Maimônides, no século X, comentou sobre a crença de que, no tempo de Enosh neto de Adam, os sábios haviam cometido um grave erro:

Aprenderam que D’us havia criado as estrelas e os planetas, para influenciar a vida dos homens. E aprenderam que D’us honrava e homenageava as estrelas e os planetas pelo seu trabalho incansável. Enosh e os sábios deduziram que eles também deveriam honrar e homenagear as estrelas e os planetas. Construíram templos e inventaram cerimônias dedicados às estrelas e aos planetas. E começaram a chamar pelos nomes dessas estrelas e desses planetas em vez de chamar pelo nome de D’us.

A lenda ilustra rapidamente o ponto de vista judaico sobre o segundo mandamento. O mandamento é tão forte que é mesmo proibido fazer imagens (em pinturas ou esculturas) para evitar que se confunda as imagens com “ídolos”. Exceto no Kadosh haKodashim, o Santo dos Santos, onde há duas estátuas de anjos – mas essa é outra história.

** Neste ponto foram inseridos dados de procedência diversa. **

import Summits.BirchSwinnertonDyer.BirchSwinnertonDyer.Theorems.ClassRecordThreeEulerHalvesAtThreeCartanTorusCubeCutFrame
import HarnessLib

/-!
# Crux 19109 `EulerHalvesAtThree` ∕ 23422 line `cartan` v8′, stub (F2a): the TORUS-CUBE CUT of S-K1′ — file 2/3: the TORUS CARDINALITIES (proved)
# `|T_s| = (q − 1)²` and `|T_C| = (q − 1)(q + 1)` in `GL₂(𝔽_q)`

Seat `bsd-idea-10` g11 (planner-bsd-idea-10-g11-0, D-0145 ideator; `--supports stmt-BirchSwinnertonDyer-19109 --as helper`). CONTENT: two of the three clauses of
input (T) of the torus-cube cut, PROVED: the split torus `splitTorus q` (invertible matrices with zero off-diagonal entries) is the image of the diagonal embedding
`(𝔽_q^×)² ↪ GL₂(𝔽_q)`, so `|T_s| = (q−1)²` (`splitTorus_card`); and for `η` WITHOUT RATIONAL EIGENVALUE (`¬ HasRatEigenvalue η`) the centraliser `nonsplitTorus η` is
`{a·1 + t·η : (a,t) ≠ (0,0)}` — every matrix commuting with `η` is `a·1 + t·η` (first-row determination, using `η 0 1 ≠ 0`), and `a·1 + t·η` is invertible unless
`(a,t) = 0` because `det(a·1 + t·η) = a² + a t·tr η + t²·det η` has no non-trivial zero (that would be a rational eigenvalue `−a/t`) — so `|T_C| = q² − 1 = (q−1)(q+1)`
(`nonsplitTorus_card`). The remaining clause of (T) (the cubes `T_C³` have index 3, i.e. `T_C ≅ 𝔽_{q²}^×` is cyclic and `3 ∣ q² − 1`) stays an input in file 3/3.
HONEST FRAMING: elementary finite-field counting; nothing about any curve, `L`-value or period; S-K1′ is NOT proved; no summit statement, no route item and no
registered stub is proved; BSD is proved for no curve. [folklore; background: cite: Bump1997, §4.1]
-/

namespace Summit.BirchSwinnertonDyer.BirchSwinnertonDyer.Theorems.CartanTorusCubeCut

open Summit.BirchSwinnertonDyer.BirchSwinnertonDyer.Theorems.CartanDegree

set_option linter.dupNamespace false
set_option autoImplicit false

noncomputable section

variable {q : ℕ} [Fact q.Prime]

/-! ### Towards (T): the split torus has `(q − 1)²` elements (proved; the non-split clauses of (T) remain inputs) -/

/-- the diagonal embedding `(𝔽_q^×)^2 → GL₂(𝔽_q)`. -/
def diagGL (u : Fin 2 → (ZMod q)ˣ) : G q :=
  Units.map (Matrix.diagonalRingHom (Fin 2) (ZMod q)).toMonoidHom (MulEquiv.piUnits.symm u)

/-- the matrix of `diagGL u` is the diagonal matrix of `u`. -/
theorem diagGL_coe (u : Fin 2 → (ZMod q)ˣ) :
    ((diagGL u : G q) : Mat q) = Matrix.diagonal (fun i => (u i : ZMod q)) := by
  rfl

/-- `diagGL` is injective. -/
theorem diagGL_injective : Function.Injective (diagGL (q := q)) := by
  intro u v h
  have h' := congrArg (fun g : G q => (g : Mat q)) h
  simp only [diagGL_coe] at h'
  funext i
  have := congrFun (congrFun h' i) i
  simp [Matrix.diagonal_apply_eq] at this
  exact Units.ext this

/-- the split torus is the image of the diagonal embedding (an invertible matrix with zero off-diagonal entries has unit
diagonal entries). -/
theorem splitTorus_eq_image :
    splitTorus q = Finset.univ.image (diagGL (q := q)) := by
  ext g
  simp only [splitTorus, Finset.mem_filter, Finset.mem_univ, true_and, Finset.mem_image]
  constructor
  · rintro ⟨h01, h10⟩
    have hmul : (g : Mat q) * ((g⁻¹ : G q) : Mat q) = 1 := by
      rw [← Units.val_mul, mul_inv_cancel, Units.val_one]
    have e00 : (g : Mat q) 0 0 * ((g⁻¹ : G q) : Mat q) 0 0 = 1 := by
      have := congrFun (congrFun hmul 0) 0
      rw [Matrix.mul_apply, Fin.sum_univ_two, h01, zero_mul, add_zero, Matrix.one_apply_eq] at this
      exact this
    have e11 : (g : Mat q) 1 1 * ((g⁻¹ : G q) : Mat q) 1 1 = 1 := by
      have := congrFun (congrFun hmul 1) 1
      rw [Matrix.mul_apply, Fin.sum_univ_two, h10, zero_mul, zero_add, Matrix.one_apply_eq] at this
      exact this
    refine ⟨![Units.mkOfMulEqOne _ _ e00, Units.mkOfMulEqOne _ _ e11], ?_⟩
    apply Units.ext
    rw [diagGL_coe]
    ext i j
    fin_cases i <;> fin_cases j <;> simp [Matrix.diagonal, h01, h10]
  · rintro ⟨u, rfl⟩
    rw [diagGL_coe]
    simp [Matrix.diagonal]

/-- **(T), first clause, PROVED**: `|T_s| = (q − 1)²`. -/
theorem splitTorus_card : (splitTorus q).card = (q - 1) ^ 2 := by
  rw [splitTorus_eq_image, Finset.card_image_of_injective _ diagGL_injective, Finset.card_univ,
    Fintype.card_fun, ZMod.card_units, Fintype.card_fin]

/-! ### The non-split torus has `(q − 1)(q + 1)` elements -/

/-- a matrix without rational eigenvalue has non-zero upper-right entry. -/
theorem entry01_ne_zero {η : Mat q} (hη : ¬ HasRatEigenvalue η) : η 0 1 ≠ 0 := by
  intro h
  apply hη
  refine ⟨η 1 1, ?_⟩
  rw [Matrix.det_fin_two, Matrix.trace_fin_two, h]
  ring

/-- the elements `a·1 + t·η` of `𝔽_q[η]`. -/
def lin (η : Mat q) (p : ZMod q × ZMod q) : Mat q := p.1 • (1 : Mat q) + p.2 • η

/-- `a·1 + t·η` commutes with `η`. -/
theorem lin_comm (η : Mat q) (p : ZMod q × ZMod q) : lin η p * η = η * lin η p := by
  simp only [lin, add_mul, mul_add, smul_mul_assoc, mul_smul_comm, one_mul, mul_one]

/-- `det(a·1 + t·η) = a² + a t·tr η + t²·det η`. -/
theorem det_lin (η : Mat q) (p : ZMod q × ZMod q) :
    (lin η p).det = p.1 * p.1 + p.1 * p.2 * η.trace + p.2 * p.2 * η.det := by
  simp only [lin, Matrix.det_fin_two, Matrix.trace_fin_two, Matrix.add_apply, Matrix.smul_apply,
    Matrix.one_apply_eq, Matrix.one_apply_ne (by decide : (0 : Fin 2) ≠ 1),
    Matrix.one_apply_ne (by decide : (1 : Fin 2) ≠ 0), smul_eq_mul]
  ring

/-- if `η` has no rational eigenvalue, `a·1 + t·η` is invertible unless `(a,t) = 0` (`𝔽_q[η]` is a field). -/
theorem det_lin_ne_zero {η : Mat q} (hη : ¬ HasRatEigenvalue η) {p : ZMod q × ZMod q} (hp : p ≠ 0) :
    (lin η p).det ≠ 0 := by
  intro h
  rw [det_lin] at h
  by_cases ht : p.2 = 0
  · have h1 : p.1 * p.1 = 0 := by simpa [ht] using h
    have : p.1 = 0 := by
      rcases mul_eq_zero.1 h1 with h0 | h0 <;> exact h0
    exact hp (Prod.ext this ht)
  · apply hη
    refine ⟨-(p.1 * p.2⁻¹), ?_⟩
    have : p.2⁻¹ * p.2 = 1 := inv_mul_cancel₀ ht
    have key : (p.1 * p.1 + p.1 * p.2 * η.trace + p.2 * p.2 * η.det) * (p.2⁻¹ * p.2⁻¹) = 0 := by
      rw [h, zero_mul]
    have e : (-(p.1 * p.2⁻¹)) * (-(p.1 * p.2⁻¹)) + η.det - η.trace * (-(p.1 * p.2⁻¹))
        = (p.1 * p.1 + p.1 * p.2 * η.trace + p.2 * p.2 * η.det) * (p.2⁻¹ * p.2⁻¹) := by
      field_simp
      ring
    have := sub_eq_zero.1 (e.trans key)
    linear_combination this

/-- the parametrisation `(a,t) ↦ a·1 + t·η` of the non-split torus (off `(0,0)`). -/
def linGL (η : Mat q) (hη : ¬ HasRatEigenvalue η) (p : ZMod q × ZMod q) : G q :=
  if hp : p = 0 then 1 else Matrix.GeneralLinearGroup.mkOfDetNeZero (lin η p) (det_lin_ne_zero hη hp)

/-- the matrix of `linGL η hη p` is `lin η p` for `p ≠ 0`. -/
theorem linGL_coe {η : Mat q} (hη : ¬ HasRatEigenvalue η) {p : ZMod q × ZMod q} (hp : p ≠ 0) :
    ((linGL η hη p : G q) : Mat q) = lin η p := by
  simp [linGL, hp]

/-- `(a,t) ↦ a·1 + t·η` is injective (`1, η` are linearly independent as `η 0 1 ≠ 0`). -/
theorem lin_injective {η : Mat q} (hη : ¬ HasRatEigenvalue η) : Function.Injective (lin η) := by
  intro p p' h
  have h01 := congrFun (congrFun h 0) 1
  have h00 := congrFun (congrFun h 0) 0
  simp only [lin, Matrix.add_apply, Matrix.smul_apply, Matrix.one_apply_eq,
    Matrix.one_apply_ne (by decide : (0 : Fin 2) ≠ 1), smul_eq_mul, mul_zero, zero_add, mul_one] at h01 h00
  have hf := entry01_ne_zero hη
  have h2 : p.2 = p'.2 := mul_right_cancel₀ hf h01
  have h1 : p.1 = p'.1 := by rw [h2] at h00; exact add_right_cancel h00
  exact Prod.ext h1 h2

/-- the non-split torus (centraliser of `η` in `GL₂(𝔽_q)`) is `{a·1 + t·η : (a,t) ≠ 0}`: a matrix commuting with `η` is determined by its
first row through the commutation relations, and is `a·1 + t·η`. -/
theorem nonsplitTorus_eq_image {η : Mat q} (hη : ¬ HasRatEigenvalue η) :
    nonsplitTorus η = ((Finset.univ : Finset (ZMod q × ZMod q)).erase 0).image (linGL η hη) := by
  ext g
  simp only [nonsplitTorus, Finset.mem_filter, Finset.mem_univ, true_and, Finset.mem_image,
    Finset.mem_erase, ne_eq, and_true]
  have hf := entry01_ne_zero hη
  constructor
  · intro hg
    -- g = a·1 + t·η with t = g01 / η01, a = g00 - t η00
    obtain ⟨t, hg01⟩ : ∃ t : ZMod q, (g : Mat q) 0 1 = t * η 0 1 :=
      ⟨(g : Mat q) 0 1 * (η 0 1)⁻¹, by rw [mul_assoc, inv_mul_cancel₀ hf, mul_one]⟩
    obtain ⟨a, hg00⟩ : ∃ a : ZMod q, (g : Mat q) 0 0 = a + t * η 0 0 :=
      ⟨(g : Mat q) 0 0 - t * η 0 0, by ring⟩
    have e00 := congrFun (congrFun hg 0) 0
    have e01 := congrFun (congrFun hg 0) 1
    simp only [Matrix.mul_apply, Fin.sum_univ_two] at e00 e01
    have hg10 : (g : Mat q) 1 0 = t * η 1 0 := by
      have h1 : η 0 1 * ((g : Mat q) 1 0 - t * η 1 0) = 0 := by
        linear_combination (-1 : ZMod q) * e00 + η 1 0 * hg01
      rcases mul_eq_zero.1 h1 with h | h
      · exact absurd h hf
      · exact sub_eq_zero.1 h
    have hg11 : (g : Mat q) 1 1 = a + t * η 1 1 := by
      have h1 : η 0 1 * ((g : Mat q) 1 1 - (a + t * η 1 1)) = 0 := by
        linear_combination (-1 : ZMod q) * e01 + (η 1 1 - η 0 0) * hg01 + η 0 1 * hg00
      rcases mul_eq_zero.1 h1 with h | h
      · exact absurd h hf
      · exact sub_eq_zero.1 h
    have hp : (a, t) ≠ (0 : ZMod q × ZMod q) := by
      intro h0
      have ha0 : a = 0 := congrArg Prod.fst h0
      have ht0 : t = 0 := congrArg Prod.snd h0
      have hdet : ((g : Mat q)).det = 0 := by
        rw [Matrix.det_fin_two, hg00, hg01, ha0, ht0]; ring
      have hu : IsUnit ((g : Mat q)).det := by
        rw [← Matrix.isUnit_iff_isUnit_det]; exact Units.isUnit g
      exact not_isUnit_zero (hdet ▸ hu)
    refine ⟨(a, t), hp, ?_⟩
    apply Units.ext
    rw [linGL_coe hη hp]
    ext i j
    fin_cases i <;> fin_cases j <;>
      simp [lin, hg00, hg01, hg10, hg11]
  · rintro ⟨p, hp, rfl⟩
    rw [linGL_coe hη hp]
    exact lin_comm η p

/-- **(T), second clause, PROVED**: `|T_C| = q² − 1 = (q − 1)(q + 1)` for `η` without rational eigenvalue. -/
theorem nonsplitTorus_card {η : Mat q} (hη : ¬ HasRatEigenvalue η) :
    (nonsplitTorus η).card = (q - 1) * (q + 1) := by
  rw [nonsplitTorus_eq_image hη, Finset.card_image_of_injOn, Finset.card_erase_of_mem (Finset.mem_univ _),
    Finset.card_univ, Fintype.card_prod, ZMod.card]
  · have hq : 1 ≤ q := (Fact.out : q.Prime).one_le
    -- q*q - 1 = (q-1)*(q+1)
    rcases Nat.exists_eq_add_of_le hq with ⟨k, rfl⟩
    simp; ring_nf; omega
  · intro p hp p' hp' h
    simp only [Finset.coe_erase, Set.mem_sdiff, Finset.mem_coe, Finset.mem_univ, Set.mem_singleton_iff,
      true_and] at hp hp'
    have := congrArg (fun g : G q => (g : Mat q)) h
    simp only [linGL_coe hη hp, linGL_coe hη hp'] at this
    exact lin_injective hη this

end

end Summit.BirchSwinnertonDyer.BirchSwinnertonDyer.Theorems.CartanTorusCubeCut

Mas, evitando o proselitismo, que também é proibido, o que é, na prática, a idolatria? Idolatria é não entender metonímia. É adorar a parte, esquecendo-se do todo.

O que eu posso fazer, então?

Não sejamos paranóicos. Usamos a alegoria recorrente da mesa posta do judaísmo. Judeus creem que seu D’us fez um jantar. Nosso trabalho é aproveitar esse jantar. Não é adorar a carne, a massa, o vinho. É saboreá-los sabendo que, ao saboreá-los, estamos honrando o cozinheiro.

Shbaa.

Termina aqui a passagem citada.